WHAT IS EXPECTED => Go through the entries below and return every line that contains "stmt".

--------

import Summits.QuantumFields.YangMills.Theorems.BalabanLadderUVSeamRecColdWallLocalisedTilt
import Summits.QuantumFields.YangMills.Theorems.WeakCouplingRatesEventuallyPow
import HarnessLib

/-!
# Crux `UVSeamRec` (stmt-QuantumFields-20043), line «coldwall_pure», stub `stub_classicalDominanceFemtoTail` (SD-tail ≡ CW♭-tail):
# (CW♭) for every exterior on the window `R + 1 ≤ ⌈β^θ⌉`, every `θ < 1/4`, GIVEN a local-response-mean bound

Helper file (`--supports stmt-QuantumFields-20043`) of the successor LEAD seat `ymfull-r2d-prover-2` (gen 0); sequel of `…ColdWallLocalisedTilt`
(the localised tilt inequality: `|kerE^η_R(plane) − kerE^𝟙_R(plane)| ≤ max(kerE^η_R cr₁^{(r₀)}, kerE^𝟙_R cr₁^{(r₀)}) + 120(2r₀+3)⁴(38 + 12 log β)/β`).

* `localSlop_le_of_window` — a LOCAL slop `R⁴(K₀ + K₁ log β)/β` is below any tolerance on the window `R + 1 ≤ ⌈β^θ⌉` for every `θ < 1/4`
  (compare LEAD g16's `slop_le_of_window`: the whole-box slop `∝ R⁸ log β/β` needs `θ < 1/8`).
* `coldWallSplitFlat_window_of_localResponseMean` — **(CW♭) «`(R⁴/C₁)|kerE^η(plane q x) − kerE^𝟙(plane q x)| ≤ A₂ + carrierCl C_s 1 1 R q x η`» holds for
  EVERY exterior on the window `r₀ ≤ R`, `R + 1 ≤ ⌈β^θ⌉`, every `θ < 1/4`, GIVEN the local-response-mean bound**
  `kerE^η_R(cr₁^{(r₀)}) ≤ K/β + K'·cr₁^{(R)}(η)` for every exterior (local equipartition at the centre + classical domination of the mean radius-`r₀`
  response by the radius-`R` response of the exterior; at `η = 𝟙` it reads `kerE^𝟙_R(cr₁^{(r₀)}) ≤ K/β`, an `R`-UNIFORM local thermal ceiling).  The
  hypothesis is NOT proved here or anywhere in the tree; it is the located price of the window `[β^{1/8}, β^{1/4})`.  Beyond `β^{1/4}` no hypothesis of
  this kind helps (`…ColdWallLocalisedTilt` §4: two thermal floors): the femto tail of the stub needs the cancellation of the two thermal deficits.
* `abs_kerE_plane_sub_eventually_le` (every compact `G`) ∕ `coldWallSplitFlat_eventually_fixed` (`SU(2)`, the stub's letters) — the ZERO-TEMPERATURE
  SKELETON: at every FIXED cube and exterior, (CW♭) holds eventually in `β` with `C_s = C₁` and ANY `A₂ > 0` (Laplace step
  `kerE_plane_eventually_ge_sub_classicalResponse` at `η` and at `𝟙`); the stub's whole content is UNIFORMITY (in `η`, and in `R ≤ ℓ₂/uRec β`).

HONEST FRAMING: a conditional window statement assembled from landed lemmas; (SD-tail), (CM-tail) and the NT floors stay OPEN; nothing of E0′, NT or a
gap is claimed; finite-volume ∕ conditional; the Yang–Mills mass gap is NOT proved; not Clay.
-/

set_option autoImplicit false

noncomputable section

open MeasureTheory Finset Filter
open Literature.MathematicalPhysics.QuantumFieldTheory (LatticeRep)
open Literature.MathematicalPhysics.QuantumLattice (LGConfig fundamentalLatticeRep)
open Summit.QuantumFields.YangMills.Cruxes.OSLegsFromFemtoAndGap.DlrCollarTransfer (cubeEdges depth kerE plane continuous_plane depth_centred)
open Summit.QuantumFields.YangMills.Theorems.WeakCouplingRates (exists_const_mul_boxSide_pow_mul_rpow_le)

namespace Summit.QuantumFields.YangMills.Cruxes.UVSeamRec.ClassicalResponse.ColdWall

/-- `(K₀ + K₁ log β)/β ≤ (K₀ + K₁/ε)·β^{ε − 1}` for `β ≥ 1`, `ε > 0`, `K₀, K₁ ≥ 0` (`log β ≤ β^ε/ε`). [folklore] -/
theorem affineLog_ratio_le_rpow {β ε K₀ K₁ : ℝ} (hβ : 1 ≤ β) (hε : 0 < ε) (hK₀ : 0 ≤ K₀) (hK₁ : 0 ≤ K₁) :
    (K₀ + K₁ * Real.log β) / β ≤ (K₀ + K₁ / ε) * β ^ (ε - 1) := by
  have hβ0 : 0 < β := by linarith
  have h1 : Real.log β ≤ β ^ ε / ε := Real.log_le_rpow_div hβ0.le hε
  have h2 : 1 ≤ β ^ ε := Real.one_le_rpow hβ hε.le
  have h3 : β ^ (ε - 1) = β ^ ε / β := Real.rpow_sub_one hβ0.ne' ε
  rw [h3, ← mul_div_assoc, div_le_div_iff_of_pos_right hβ0]
  have h4 : K₁ * Real.log β ≤ K₁ / ε * β ^ ε := by
    have := mul_le_mul_of_nonneg_left h1 hK₁
    calc K₁ * Real.log β ≤ K₁ * (β ^ ε / ε) := this
      _ = K₁ / ε * β ^ ε := by ring
  have h5 : 0 ≤ K₁ / ε := div_nonneg hK₁ hε.le
  nlinarith [h2, h4, h5]

/-- **A LOCAL slop is below any fixed tolerance on the window `R + 1 ≤ ⌈β^θ⌉` for every `θ < 1/4`**: for `K > 0`, `K₀, K₁ ≥ 0` there is `β₀ ≥ 1` with
`R⁴·(K₀ + K₁ log β)/β ≤ K` for all `β ≥ β₀`, `R + 1 ≤ ⌈β^θ⌉` (`R⁴ ≤ (2⌈β^θ⌉+3)⁴`, `ε = (1 − 4θ)/2`, `4θ + ε − 1 < 0`).  Compare `slop_le_of_window`
(whole-box slop `∝ R⁸`, `θ < 1/8`). [folklore] -/
theorem localSlop_le_of_window {θ : ℝ} (hθ : 0 < θ) (hθ₄ : θ < 1 / 4) {K₀ K₁ K : ℝ} (hK₀ : 0 ≤ K₀) (hK₁ : 0 ≤ K₁) (hK : 0 < K) :
    ∃ β₀ : ℝ, 1 ≤ β₀ ∧ ∀ β : ℝ, β₀ ≤ β → ∀ R : ℕ, R + 1 ≤ ⌈β ^ θ⌉₊ →
      (R : ℝ) ^ 4 * ((K₀ + K₁ * Real.log β) / β) ≤ K := by
  set ε : ℝ := (1 - 4 * θ) / 2 with hεdef
  have hε : 0 < ε := by rw [hεdef]; linarith
  obtain ⟨b₁, hb₁1, E1⟩ := exists_const_mul_boxSide_pow_mul_rpow_le ((K₀ + K₁ / ε) / K) 4 (θ := θ) (a := ε - 1) (b := 0) hθ
    (by rw [hεdef]; push_cast; linarith)
  refine ⟨b₁, hb₁1, fun β hβ R hR => ?_⟩
  have hβ1 : 1 ≤ β := hb₁1.trans hβ
  have hβ0 : 0 < β := by linarith
  set S : ℝ := 2 * (⌈β ^ θ⌉₊ : ℝ) + 3 with hSdef
  have hRS : (R : ℝ) ≤ S := by
    have h : (R : ℝ) + 1 ≤ (⌈β ^ θ⌉₊ : ℝ) := by exact_mod_cast hR
    rw [hSdef]; linarith [(Nat.cast_nonneg R : (0 : ℝ) ≤ R)]
  have hR4 : (R : ℝ) ^ 4 ≤ S ^ 4 := pow_le_pow_left₀ (Nat.cast_nonneg R) hRS 4
  have hlog := affineLog_ratio_le_rpow hβ1 hε hK₀ hK₁
  have e1 := E1 β hβ
  rw [Real.rpow_zero] at e1
  have hKε : 0 ≤ K₀ + K₁ / ε := by positivity
  have hT0 : 0 ≤ (K₀ + K₁ * Real.log β) / β := div_nonneg (by nlinarith [Real.log_nonneg hβ1]) hβ0.le
  have step1 : (R : ℝ) ^ 4 * ((K₀ + K₁ * Real.log β) / β) ≤ S ^ 4 * ((K₀ + K₁ / ε) * β ^ (ε - 1)) := by
    gcongr
  have step2 : S ^ 4 * ((K₀ + K₁ / ε) * β ^ (ε - 1)) = K * ((K₀ + K₁ / ε) / K * S ^ 4 * β ^ (ε - 1)) := by
    field_simp
  rw [step2] at step1
  calc _ ≤ K * ((K₀ + K₁ / ε) / K * S ^ 4 * β ^ (ε - 1)) := step1
    _ ≤ K * 1 := mul_le_mul_of_nonneg_left e1 hK.le
    _ = K := mul_one _

/-- **(CW♭) FOR EVERY EXTERIOR ON THE WINDOW `R + 1 ≤ ⌈β^θ⌉`, EVERY `θ < 1/4`, GIVEN A LOCAL-RESPONSE-MEAN BOUND.**  Fix `r₀` and suppose that for
`β ≥ β₀`, `r₀ ≤ R`, `R + 1 ≤ ⌈β^θ⌉`, `q.1 < q.2`, every `x` and EVERY exterior `η` the big-cube mean of the radius-`r₀` classical centre response obeys
`kerE^η_R(cr₁^{(r₀)}) ≤ K/β + K'·cr₁^{(R)}(η)` (local equipartition at the centre + classical domination; at `η = 𝟙` an `R`-UNIFORM local thermal
ceiling).  Then for `0 < C_s`, `K'·C_s ≤ C₁`, `A₂ > 0` there is `β₂ ≥ 1` such that the flat cold-wall split inequality holds for all `β ≥ β₂`, `r₀ ≤ R`,
`R + 1 ≤ ⌈β^θ⌉`, `q.1 < q.2`, `x` and EVERY `η` — window exponent `1/4` instead of g16's `1/8`.  (§4: `1/4` is the ceiling of the method class.) [folklore] -/
theorem coldWallSplitFlat_window_of_localResponseMean {θ : ℝ} (hθ : 0 < θ) (hθ₄ : θ < 1 / 4) (r₀ : ℕ) {C_s C₁ A₂ K K' β₀ : ℝ}
    (hCs : 0 < C_s) (hC₁ : 0 < C₁) (hK : 0 ≤ K) (hK' : 0 ≤ K') (hCC : K' * C_s ≤ C₁) (hA₂ : 0 < A₂)
    (hLRM : ∀ β : ℝ, β₀ ≤ β → ∀ R : ℕ, r₀ ≤ R → R + 1 ≤ ⌈β ^ θ⌉₊ → ∀ (q : Fin 4 × Fin 4) (x : Fin 4 → ℤ), q.1 < q.2 →
      ∀ η : LGConfig 4 (Matrix.specialUnitaryGroup (Fin 2) ℂ),
        kerE (Matrix.specialUnitaryGroup (Fin 2) ℂ) (fundamentalLatticeRep 2) β (fun k => x k - (R + 1)) (2 * R + 3) η
            (classicalResponse (fundamentalLatticeRep 2) (fun k => x k - (r₀ + 1)) (2 * r₀ + 3) q x 1) ≤
          K / β + K' * classicalResponse (fundamentalLatticeRep 2) (fun k => x k - (R + 1)) (2 * R + 3) q x 1 η) :
    ∃ β₂ : ℝ, 1 ≤ β₂ ∧ ∀ β : ℝ, β₂ ≤ β → ∀ R : ℕ, r₀ ≤ R → R + 1 ≤ ⌈β ^ θ⌉₊ → ∀ (q : Fin 4 × Fin 4) (x : Fin 4 → ℤ), q.1 < q.2 →
      ∀ η : LGConfig 4 (Matrix.specialUnitaryGroup (Fin 2) ℂ),
        (R : ℝ) ^ 4 / C₁ * |kerE (Matrix.specialUnitaryGroup (Fin 2) ℂ) (fundamentalLatticeRep 2) β (fun k => x k - (R + 1)) (2 * R + 3) η
              (plane (Matrix.specialUnitaryGroup (Fin 2) ℂ) (fundamentalLatticeRep 2) q x) -
            kerE (Matrix.specialUnitaryGroup (Fin 2) ℂ) (fundamentalLatticeRep 2) β (fun k => x k - (R + 1)) (2 * R + 3) 1
              (plane (Matrix.specialUnitaryGroup (Fin 2) ℂ) (fundamentalLatticeRep 2) q x)| ≤
          A₂ + carrierCl (fundamentalLatticeRep 2) C_s 1 1 R q x η := by
  -- the local slop plus the thermal constant `K`, in tolerance units, is eventually below `C₁ A₂` on the window
  obtain ⟨b₁, hb₁1, hslop⟩ := localSlop_le_of_window hθ hθ₄ (K₀ := K + 120 * ((2 * r₀ + 3 : ℕ) : ℝ) ^ 4 * 38)
    (K₁ := 120 * ((2 * r₀ + 3 : ℕ) : ℝ) ^ 4 * 12) (K := C₁ * A₂) (by positivity) (by positivity) (mul_pos hC₁ hA₂)
  refine ⟨max b₁ β₀, hb₁1.trans (le_max_left _ _), fun β hβ R hr hR q x hq η => ?_⟩
  have hβb : b₁ ≤ β := (le_max_left _ _).trans hβ
  have hβ₀ : β₀ ≤ β := (le_max_right _ _).trans hβ
  have hβ1 : 1 ≤ β := hb₁1.trans hβb
  have hβ0 : 0 < β := by linarith
  refine coldWallSplitFlat_inequality_of_localBudget hβ1 hC₁ hr q x η ?_
  set cr : ℝ := classicalResponse (fundamentalLatticeRep 2) (fun k => x k - ((R : ℤ) + 1)) (2 * R + 3) q x 1 η with hcrdef
  have hcr0 : 0 ≤ cr := classicalResponse_nonneg _ _ q x one_pos η
  -- the two mean local responses, by the hypothesis (at `η` and at `𝟙`, where the big response vanishes)
  have hAη := hLRM β hβ₀ R hr hR q x hq η
  have hA1 := hLRM β hβ₀ R hr hR q x hq (1 : LGConfig 4 (Matrix.specialUnitaryGroup (Fin 2) ℂ))
  rw [classicalResponse_one (r := fundamentalLatticeRep 2) q hq (by rw [depth_centred]; omega) one_pos le_rfl, mul_zero, add_zero] at hA1
  have hmax : max (kerE (Matrix.specialUnitaryGroup (Fin 2) ℂ) (fundamentalLatticeRep 2) β (fun k => x k - (R + 1)) (2 * R + 3) η
            (classicalResponse (fundamentalLatticeRep 2) (fun k => x k - (r₀ + 1)) (2 * r₀ + 3) q x 1))
          (kerE (Matrix.specialUnitaryGroup (Fin 2) ℂ) (fundamentalLatticeRep 2) β (fun k => x k - (R + 1)) (2 * R + 3) 1
            (classicalResponse (fundamentalLatticeRep 2) (fun k => x k - (r₀ + 1)) (2 * r₀ + 3) q x 1)) ≤ K / β + K' * cr :=
    max_le hAη (hA1.trans (le_add_of_nonneg_right (mul_nonneg hK' hcr0)))
  -- the slop side
  have hs := hslop β hβb R hR
  have hR0 : 0 ≤ (R : ℝ) ^ 4 := by positivity
  have hRC : 0 ≤ (R : ℝ) ^ 4 / C₁ := by positivity
  have e1 : (R : ℝ) ^ 4 / C₁ * (K / β + 120 * ((2 * r₀ + 3 : ℕ) : ℝ) ^ 4 * ((38 + 12 * Real.log β) / β)) =
      (R : ℝ) ^ 4 * ((K + 120 * ((2 * r₀ + 3 : ℕ) : ℝ) ^ 4 * 38 + 120 * ((2 * r₀ + 3 : ℕ) : ℝ) ^ 4 * 12 * Real.log β) / β) / C₁ := by
    field_simp
    ring
  have h1 : (R : ℝ) ^ 4 / C₁ * (K / β + 120 * ((2 * r₀ + 3 : ℕ) : ℝ) ^ 4 * ((38 + 12 * Real.log β) / β)) ≤ A₂ := by
    rw [e1, div_le_iff₀ hC₁]
    linarith
  -- the classical side: `(R⁴/C₁)·K'·cr ≤ (R⁴/C_s)·cr = carrierCl C_s 1 1 R q x η`
  have h2 : (R : ℝ) ^ 4 / C₁ * (K' * cr) ≤ carrierCl (fundamentalLatticeRep 2) C_s 1 1 R q x η := by
    unfold carrierCl
    rw [← hcrdef]
    have hcoef : (R : ℝ) ^ 4 / C₁ * K' ≤ 1 * (R : ℝ) ^ 4 / C_s := by
      rw [one_mul, div_mul_eq_mul_div, div_le_div_iff₀ hC₁ hCs]
      nlinarith [mul_le_mul_of_nonneg_left hCC hR0]
    calc (R : ℝ) ^ 4 / C₁ * (K' * cr) = ((R : ℝ) ^ 4 / C₁ * K') * cr := by ring
      _ ≤ (1 * (R : ℝ) ^ 4 / C_s) * cr := mul_le_mul_of_nonneg_right hcoef hcr0
  calc (R : ℝ) ^ 4 / C₁ * (max (kerE (Matrix.specialUnitaryGroup (Fin 2) ℂ) (fundamentalLatticeRep 2) β (fun k => x k - (R + 1)) (2 * R + 3) η
            (classicalResponse (fundamentalLatticeRep 2) (fun k => x k - (r₀ + 1)) (2 * r₀ + 3) q x 1))
          (kerE (Matrix.specialUnitaryGroup (Fin 2) ℂ) (fundamentalLatticeRep 2) β (fun k => x k - (R + 1)) (2 * R + 3) 1
            (classicalResponse (fundamentalLatticeRep 2) (fun k => x k - (r₀ + 1)) (2 * r₀ + 3) q x 1)) +
          120 * ((2 * r₀ + 3 : ℕ) : ℝ) ^ 4 * ((38 + 12 * Real.log β) / β))
      ≤ (R : ℝ) ^ 4 / C₁ * ((K / β + K' * cr) + 120 * ((2 * r₀ + 3 : ℕ) : ℝ) ^ 4 * ((38 + 12 * Real.log β) / β)) := by
        gcongr
    _ = (R : ℝ) ^ 4 / C₁ * (K / β + 120 * ((2 * r₀ + 3 : ℕ) : ℝ) ^ 4 * ((38 + 12 * Real.log β) / β)) +
          (R : ℝ) ^ 4 / C₁ * (K' * cr) := by ring
    _ ≤ A₂ + carrierCl (fundamentalLatticeRep 2) C_s 1 1 R q x η := add_le_add h1 h2

/-! ### The zero-temperature skeleton of (CW♭): at every FIXED cube and exterior the inequality holds eventually in `β`, with `C_s = C₁` and ANY `A₂ > 0` -/

section Skeleton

--------

RESPONSE TO THIS EXERCISE =>
# Crux `UVSeamRec` (stmt-QuantumFields-20043), line «coldwall_pure», stub `stub_classicalDominanceFemtoTail` (SD-tail ≡ CW♭-tail):
Helper file (`--supports stmt-QuantumFields-20043`) of the successor LEAD seat `ymfull-r2d-prover-2` (gen 0); sequel of `…ColdWallLocalisedTilt`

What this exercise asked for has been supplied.